### Your task
Find the lines below holding the word "hdiv" and copy each of them.

(Collected data entries)
###

import Literature.NumberTheory.LFunctions.DirichletConvOneChiSum
import HarnessLib

/-!
# `MobiusLadder.LiouvilleNotPPoly` (stmt-QuantumAdvantage-1389), line `Sketch` — stub
`stub_divisorSumHyperbola` (T2b): Dirichlet's hyperbola estimate for `∑_{m ≤ N} ∑_{e ∣ m} χ(e)`

Let `χ ≠ χ₀` be a Dirichlet character mod `q` whose partial sums `∑_{n ≤ M} χ(n)` are bounded in
norm by `B`, and `r(m) = ∑_{e ∣ m} χ(e)`. For integers `1 ≤ Y ≤ N` we prove
`‖∑_{m=1}^{N} r(m) − N·L(1, χ)‖ ≤ 4BN/Y + Y` (`stub_divisorSumHyperbola`), by Dirichlet's hyperbola
method (the unweighted twin of `Literature/NumberTheory/LFunctions/DirichletConvOneChiSum.lean`,
Montgomery–Vaughan §11.2.1 Exercise 3): writing `∑_{m ≤ N} r(m) = ∑_{de ≤ N} χ(d)`,

* the range `d ≤ Y` is `∑_{d ≤ Y} χ(d)⌊N/d⌋ = N ∑_{d ≤ Y} χ(d)/d + O(Y)` (`0 ≤ N/d − ⌊N/d⌋ < 1`,
  `|χ| ≤ 1`), and `∑_{d ≤ Y} χ(d)/d = L(1, χ) + O(2B/(Y+1))`
  (`DirichletAbel.norm_sum_Icc_div_sub_LFunction_one_le`);
* the range `d > Y`, summed first over `e` (`e ≤ N/(Y+1)`, else the block `Y < d ≤ N/e` is empty),
  is a sum of `≤ N/(Y+1)` character blocks `∑_{Y < d ≤ N/e} χ(d)`, each of norm `≤ 2B`.

Total: `2BN/(Y+1) + Y + 2BN/(Y+1) ≤ 4BN/Y + Y`. Theorems only; helper lemmas live in the
sub-namespace `Hyperbola`.
-/

set_option linter.dupNamespace false -- D-0017: single-problem summit ⇒ `QuantumAdvantage.QuantumAdvantage` by design

noncomputable section

namespace Summit.QuantumAdvantage.QuantumAdvantage.Theorems.LiouvilleNotPPoly

open Finset
open Literature.NumberTheory.LFunctions.DirichletAbel

namespace Hyperbola

variable {q : ℕ} (χ : DirichletCharacter ℂ q)

/-! ### The hyperbola rearrangement, split at `Y` -/

/-- The head of the hyperbola sum in the `d`-first order: for `Y ≤ N`,
`∑_{m ≤ N} ∑_{e ∣ m, e ≤ Y} g(e) = ∑_{d ≤ Y} ⌊N/d⌋ • g(d)`. [folklore] -/
theorem sum_Icc_sum_divisors_ite_le {M : Type*} [AddCommMonoid M] (g : ℕ → M) {N Y : ℕ}
    (hYN : Y ≤ N) :
    ∑ m ∈ Icc 1 N, ∑ e ∈ m.divisors, (if e ≤ Y then g e else 0) =
      ∑ d ∈ Icc 1 Y, (N / d) • g d := by
  have hstep : ∀ m ∈ Icc 1 N, ∑ e ∈ m.divisors, (if e ≤ Y then g e else 0) =
      ∑ i ∈ m.divisorsAntidiagonal, (if i.1 ≤ Y then g i.1 else 0) := by
    intro m _
    rw [Nat.sum_divisorsAntidiagonal (f := fun d _ => if d ≤ Y then g d else 0)]
  rw [sum_congr rfl hstep,
    Literature.NumberTheory.Sieve.SquarefreeSums.sum_Icc_sum_divisorsAntidiagonal
      (fun d _ => if d ≤ Y then g d else 0) N]
  have hIcc : Icc 1 Y = (Icc 1 N).filter (fun d => d ≤ Y) := by
    ext d; simp only [mem_filter, mem_Icc]; omega
  rw [hIcc, sum_filter]
  refine sum_congr rfl fun d _ => ?_
  by_cases h : d ≤ Y
  · simp only [if_pos h, sum_const, Nat.card_Icc, Nat.add_sub_cancel]
  · simp only [if_neg h, sum_const_zero]

/-- The tail of the hyperbola sum in the `e`-first (swapped) order:
`∑_{m ≤ N} ∑_{d ∣ m, d > Y} g(d) = ∑_{e ≤ N} ∑_{Y < d ≤ N/e} g(d)`. [folklore] -/
theorem sum_Icc_sum_divisors_ite_lt {M : Type*} [AddCommMonoid M] (g : ℕ → M) (N Y : ℕ) :
    ∑ m ∈ Icc 1 N, ∑ e ∈ m.divisors, (if Y < e then g e else 0) =
      ∑ e ∈ Icc 1 N, ∑ d ∈ (Icc 1 (N / e)).filter (fun d => Y < d), g d := by
  have hstep : ∀ m ∈ Icc 1 N, ∑ e ∈ m.divisors, (if Y < e then g e else 0) =
      ∑ i ∈ m.divisorsAntidiagonal, (if Y < i.2 then g i.2 else 0) := by
    intro m _
    rw [Nat.sum_divisorsAntidiagonal' (f := fun _ d => if Y < d then g d else 0)]
  rw [sum_congr rfl hstep,
    Literature.NumberTheory.Sieve.SquarefreeSums.sum_Icc_sum_divisorsAntidiagonal
      (fun _ d => if Y < d then g d else 0) N]
  refine sum_congr rfl fun e _ => ?_
  rw [sum_filter]

/-- **Dirichlet's hyperbola rearrangement, split at `Y`**: for `Y ≤ N`,
`∑_{m ≤ N} ∑_{e ∣ m} g(e) = ∑_{d ≤ Y} ⌊N/d⌋ • g(d) + ∑_{e ≤ N} ∑_{Y < d ≤ N/e} g(d)`. [folklore] -/
theorem sum_Icc_sum_divisors_split {M : Type*} [AddCommMonoid M] (g : ℕ → M) {N Y : ℕ}
    (hYN : Y ≤ N) :
    ∑ m ∈ Icc 1 N, ∑ e ∈ m.divisors, g e =
      ∑ d ∈ Icc 1 Y, (N / d) • g d +
        ∑ e ∈ Icc 1 N, ∑ d ∈ (Icc 1 (N / e)).filter (fun d => Y < d), g d := by
  have hg : ∀ e, g e = (if e ≤ Y then g e else 0) + (if Y < e then g e else 0) := by
    intro e
    by_cases h : e ≤ Y
    · rw [if_pos h, if_neg (not_lt.mpr h), add_zero]
    · rw [if_neg h, if_pos (not_le.mp h), zero_add]
  rw [← sum_Icc_sum_divisors_ite_le g hYN, ← sum_Icc_sum_divisors_ite_lt g N Y, ← sum_add_distrib]
  refine sum_congr rfl fun m _ => ?_
  rw [← sum_add_distrib]
  exact sum_congr rfl fun e _ => hg e

/-- The split rearrangement for a Dirichlet character:
`∑_{m ≤ N} ∑_{e ∣ m} χ(e) = ∑_{d ≤ Y} ⌊N/d⌋ χ(d) + ∑_{e ≤ N} ∑_{Y < d ≤ N/e} χ(d)`. [folklore] -/
theorem sum_divisorSum_split {N Y : ℕ} (hYN : Y ≤ N) :
    ∑ m ∈ Icc 1 N, ∑ e ∈ m.divisors, χ (e : ZMod q) =
      ∑ d ∈ Icc 1 Y, ((N / d : ℕ) : ℂ) * χ (d : ZMod q) +
        ∑ e ∈ Icc 1 N, ∑ d ∈ (Icc 1 (N / e)).filter (fun d => Y < d), χ (d : ZMod q) := by
  rw [sum_Icc_sum_divisors_split (fun e => χ (e : ZMod q)) hYN]
  simp only [nsmul_eq_mul]

/-! ### Character blocks -/

/-- `∑_{d=1}^{M} χ(d)` is the partial sum `partialSum χ M`. [folklore] -/
theorem sum_Icc_eq_partialSum (M : ℕ) :
    ∑ d ∈ Icc 1 M, χ (d : ZMod q) = partialSum χ M := by
  rw [sum_Icc_one_eq_sum_range, partialSum]

/-- A character block is a difference of partial sums: for `Y ≤ M`,
`∑_{Y < d ≤ M} χ(d) = partialSum χ M − partialSum χ Y`. [folklore] -/
theorem sum_Icc_filter_lt_eq {Y M : ℕ} (hYM : Y ≤ M) :
    ∑ d ∈ (Icc 1 M).filter (fun d => Y < d), χ (d : ZMod q) =
      partialSum χ M - partialSum χ Y := by
  rw [eq_sub_iff_add_eq, ← sum_Icc_eq_partialSum, ← sum_Icc_eq_partialSum,
    ← sum_filter_add_sum_filter_not (Icc 1 M) (fun d => Y < d)]
  congr 1
  refine sum_congr ?_ fun _ _ => rfl
  ext d; simp only [mem_filter, mem_Icc, not_lt]; omega

/-- Character blocks are bounded by `2B`: `‖∑_{Y < d ≤ M} χ(d)‖ ≤ 2B`. [folklore] -/
theorem norm_sum_Icc_filter_lt_le {B : ℝ} (hB : ∀ n, ‖partialSum χ n‖ ≤ B) (Y M : ℕ) :
    ‖∑ d ∈ (Icc 1 M).filter (fun d => Y < d), χ (d : ZMod q)‖ ≤ 2 * B := by
  have hB0 : 0 ≤ B := (norm_nonneg _).trans (hB 0)
  rcases le_or_gt Y M with hYM | hMY
  · rw [sum_Icc_filter_lt_eq χ hYM]
    calc ‖partialSum χ M - partialSum χ Y‖
        ≤ ‖partialSum χ M‖ + ‖partialSum χ Y‖ := norm_sub_le _ _
      _ ≤ B + B := add_le_add (hB M) (hB Y)
      _ = 2 * B := by ring
  · have : (Icc 1 M).filter (fun d => Y < d) = ∅ := by
      ext d; simp only [mem_filter, mem_Icc, Finset.notMem_empty, iff_false]; omega
    rw [this, sum_empty, norm_zero]; positivity

/-! ### The tail `d > Y` -/

/-- For `e > N/(Y+1)` the block `Y < d ≤ N/e` is empty. [folklore] -/
theorem filter_Icc_div_eq_empty {N Y e : ℕ} (he : N / (Y + 1) < e) :
    (Icc 1 (N / e)).filter (fun d => Y < d) = ∅ := by
  rw [Finset.filter_eq_empty_iff]
  intro d hd hYd
  rw [mem_Icc] at hd
  have he0 : 0 < e := (Nat.zero_le _).trans_lt he
  have h1 : (Y + 1) * e ≤ N := (Nat.le_div_iff_mul_le he0).mp (by omega)
  have h2 : N < e * (Y + 1) := (Nat.div_lt_iff_lt_mul (Nat.succ_pos Y)).mp he
  rw [mul_comm] at h2
  omega

/-- The tail only involves `e ≤ N/(Y+1)`:
`∑_{e ≤ N} ∑_{Y < d ≤ N/e} g(d) = ∑_{e ≤ N/(Y+1)} ∑_{Y < d ≤ N/e} g(d)`. [folklore] -/
theorem hyperbolaTail_eq {M : Type*} [AddCommMonoid M] (g : ℕ → M) (N Y : ℕ) :
    ∑ e ∈ Icc 1 N, ∑ d ∈ (Icc 1 (N / e)).filter (fun d => Y < d), g d =
      ∑ e ∈ Icc 1 (N / (Y + 1)), ∑ d ∈ (Icc 1 (N / e)).filter (fun d => Y < d), g d := by
  refine (sum_subset (fun e he => ?_) (fun e he he' => ?_)).symm
  · rw [mem_Icc] at he ⊢
    exact ⟨he.1, he.2.trans (Nat.div_le_self N (Y + 1))⟩
  · rw [mem_Icc] at he he'
    have hlt : N / (Y + 1) < e := by omega
    rw [filter_Icc_div_eq_empty hlt, sum_empty]

/-- **The tail bound**: `‖∑_{e ≤ N} ∑_{Y < d ≤ N/e} χ(d)‖ ≤ 2B · ⌊N/(Y+1)⌋`. [folklore] -/
theorem norm_hyperbolaTail_le {B : ℝ} (hB : ∀ n, ‖partialSum χ n‖ ≤ B) (N Y : ℕ) :
    ‖∑ e ∈ Icc 1 N, ∑ d ∈ (Icc 1 (N / e)).filter (fun d => Y < d), χ (d : ZMod q)‖ ≤
      2 * B * ((N / (Y + 1) : ℕ) : ℝ) := by
  rw [hyperbolaTail_eq (fun d => χ (d : ZMod q)) N Y]
  refine (norm_sum_le _ _).trans ?_
  calc ∑ e ∈ Icc 1 (N / (Y + 1)), ‖∑ d ∈ (Icc 1 (N / e)).filter (fun d => Y < d), χ (d : ZMod q)‖
      ≤ ∑ e ∈ Icc 1 (N / (Y + 1)), 2 * B :=
        sum_le_sum fun e _ => norm_sum_Icc_filter_lt_le χ hB Y (N / e)
    _ = 2 * B * ((N / (Y + 1) : ℕ) : ℝ) := by
        simp only [sum_const, Nat.card_Icc, Nat.add_sub_cancel, nsmul_eq_mul]
        ring

/-! ### The head `d ≤ Y` -/

/-- **The floor error in the head**: `‖∑_{d ≤ Y} ⌊N/d⌋ χ(d) − N ∑_{d ≤ Y} χ(d)/d‖ ≤ Y`
(`0 ≤ N/d − ⌊N/d⌋ < 1` and `|χ(d)| ≤ 1`). [folklore] -/
theorem norm_head_floor_sub_le (N Y : ℕ) :
    ‖(∑ d ∈ Icc 1 Y, ((N / d : ℕ) : ℂ) * χ (d : ZMod q)) -
        (N : ℂ) * ∑ d ∈ Icc 1 Y, χ (d : ZMod q) / (d : ℂ)‖ ≤ (Y : ℝ) := by
  rw [mul_sum, ← sum_sub_distrib]
  have hterm : ∀ d ∈ Icc 1 Y,
      ‖((N / d : ℕ) : ℂ) * χ (d : ZMod q) - (N : ℂ) * (χ (d : ZMod q) / (d : ℂ))‖ ≤ 1 := by
    intro d hd
    rw [mem_Icc] at hd
    have hd0 : (0 : ℝ) < d := by exact_mod_cast hd.1
    have e : ((N / d : ℕ) : ℂ) * χ (d : ZMod q) - (N : ℂ) * (χ (d : ZMod q) / (d : ℂ)) =
        ((((N / d : ℕ) : ℝ) - (N : ℝ) / (d : ℝ) : ℝ) : ℂ) * χ (d : ZMod q) := by
      push_cast
      ring
    rw [e, norm_mul, Complex.norm_real, Real.norm_eq_abs]
    have h1 : ‖χ (d : ZMod q)‖ ≤ 1 := χ.norm_le_one _
    have h2 : |((N / d : ℕ) : ℝ) - (N : ℝ) / (d : ℝ)| ≤ 1 := by
      have hle : ((N / d : ℕ) : ℝ) ≤ (N : ℝ) / (d : ℝ) := Nat.cast_div_le
      have hlt : (N : ℝ) < ((N / d : ℕ) : ℝ) * d + d := by
        exact_mod_cast Nat.lt_div_mul_add (a := N) hd.1
      have key : (N : ℝ) / d ≤ ((N / d : ℕ) : ℝ) + 1 := by
        rw [div_le_iff₀ hd0, add_mul, one_mul]
        exact hlt.le
      rw [abs_sub_comm, abs_of_nonneg (sub_nonneg.mpr hle)]
      linarith
    calc |((N / d : ℕ) : ℝ) - (N : ℝ) / (d : ℝ)| * ‖χ (d : ZMod q)‖
        ≤ 1 * 1 := mul_le_mul h2 h1 (norm_nonneg _) zero_le_one
      _ = 1 := one_mul 1
  refine (norm_sum_le _ _).trans ((sum_le_sum hterm).trans (le_of_eq ?_))
  rw [sum_const, Nat.card_Icc, Nat.add_sub_cancel, nsmul_eq_mul, mul_one]

end Hyperbola

/-- **STUB T2b · `stub_divisorSumHyperbola`** — DIRICHLET'S HYPERBOLA ESTIMATE: for a non-principal
character `χ` mod `q` whose partial sums are bounded by `B`, and `1 ≤ Y ≤ N`,
`‖∑_{m=1}^{N} ∑_{e ∣ m} χ(e) − N·L(1,χ)‖ ≤ 4BN/Y + Y`
(`∑_m ∑_{e∣m} χ(e) = ∑_{d ≤ Y} χ(d)⌊N/d⌋ + ∑_{e} ∑_{Y < d ≤ N/e} χ(d)`; the head is
`N ∑_{d ≤ Y} χ(d)/d + O(Y)` with `∑_{d ≤ Y} χ(d)/d = L(1,χ) + O(2B/(Y+1))`
(`DirichletAbel.norm_sum_Icc_div_sub_LFunction_one_le`); the tail has `≤ N/(Y+1)` blocks of norm
`≤ 2B`). Montgomery–Vaughan, *Multiplicative Number Theory I*, §11.2.1 Exercise 3 (unweighted). -/
theorem stub_divisorSumHyperbola :
    ∀ (q : ℕ) [NeZero q] (χ : DirichletCharacter ℂ q), χ ≠ 1 → ∀ B : ℝ,
      (∀ M : ℕ, ‖Literature.NumberTheory.LFunctions.DirichletAbel.partialSum χ M‖ ≤ B) →
      ∀ N Y : ℕ, 1 ≤ Y → Y ≤ N →
        ‖(∑ m ∈ Finset.Icc 1 N, ∑ e ∈ m.divisors, χ e) - (N : ℂ) * χ.LFunction 1‖ ≤
          4 * B * N / Y + Y := by
  intro q _ χ hχ B hB N Y hY hYN
  have hB0 : 0 ≤ B := (norm_nonneg _).trans (hB 0)
  have hY0 : (0 : ℝ) < Y := by exact_mod_cast hY
  rw [Hyperbola.sum_divisorSum_split χ hYN]
  set head : ℂ := ∑ d ∈ Icc 1 Y, ((N / d : ℕ) : ℂ) * χ (d : ZMod q) with hhead
  set tail : ℂ := ∑ e ∈ Icc 1 N, ∑ d ∈ (Icc 1 (N / e)).filter (fun d => Y < d), χ (d : ZMod q)
    with htail
  set AY : ℂ := ∑ d ∈ Icc 1 Y, χ (d : ZMod q) / (d : ℂ) with hAY
  set L : ℂ := χ.LFunction 1 with hL
  have e1 : ‖head - (N : ℂ) * AY‖ ≤ Y := Hyperbola.norm_head_floor_sub_le χ N Y
  have e2 : ‖AY - L‖ ≤ 2 * B / ((Y : ℝ) + 1) := norm_sum_Icc_div_sub_LFunction_one_le χ hχ hB Y
  have e3 : ‖tail‖ ≤ 2 * B * ((N / (Y + 1) : ℕ) : ℝ) := Hyperbola.norm_hyperbolaTail_le χ hB N Y
  have hN : ‖(N : ℂ) * (AY - L)‖ ≤ N * (2 * B / ((Y : ℝ) + 1)) := by
    rw [norm_mul, Complex.norm_natCast]
    exact mul_le_mul_of_nonneg_left e2 (Nat.cast_nonneg N)
  have hdiv : ((N / (Y + 1) : ℕ) : ℝ) ≤ (N : ℝ) / Y :=
    calc ((N / (Y + 1) : ℕ) : ℝ) ≤ (N : ℝ) / ((Y + 1 : ℕ) : ℝ) := Nat.cast_div_le
      _ ≤ (N : ℝ) / Y := by
        apply div_le_div_of_nonneg_left (Nat.cast_nonneg N) hY0
        push_cast
        linarith
  have hfrac : 2 * B / ((Y : ℝ) + 1) ≤ 2 * B / Y :=
    div_le_div_of_nonneg_left (by positivity) hY0 (by linarith)
  have hdecomp : head + tail - (N : ℂ) * L =
      (head - (N : ℂ) * AY) + (N : ℂ) * (AY - L) + tail := by ring
  rw [hdecomp]
  calc ‖(head - (N : ℂ) * AY) + (N : ℂ) * (AY - L) + tail‖
      ≤ ‖head - (N : ℂ) * AY‖ + ‖(N : ℂ) * (AY - L)‖ + ‖tail‖ := norm_add₃_le
    _ ≤ Y + N * (2 * B / ((Y : ℝ) + 1)) + 2 * B * ((N / (Y + 1) : ℕ) : ℝ) :=
        add_le_add (add_le_add e1 hN) e3
    _ ≤ Y + N * (2 * B / (Y : ℝ)) + 2 * B * ((N : ℝ) / Y) :=
        add_le_add (add_le_add le_rfl (mul_le_mul_of_nonneg_left hfrac (Nat.cast_nonneg N)))
          (mul_le_mul_of_nonneg_left hdiv (by positivity))
    _ = 4 * B * (N : ℝ) / (Y : ℝ) + (Y : ℝ) := by ring

end Summit.QuantumAdvantage.QuantumAdvantage.Theorems.LiouvilleNotPPoly

end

###

### Your solution
  have hdiv : ((N / (Y + 1) : ℕ) : ℝ) ≤ (N : ℝ) / Y :=
          (mul_le_mul_of_nonneg_left hdiv (by positivity))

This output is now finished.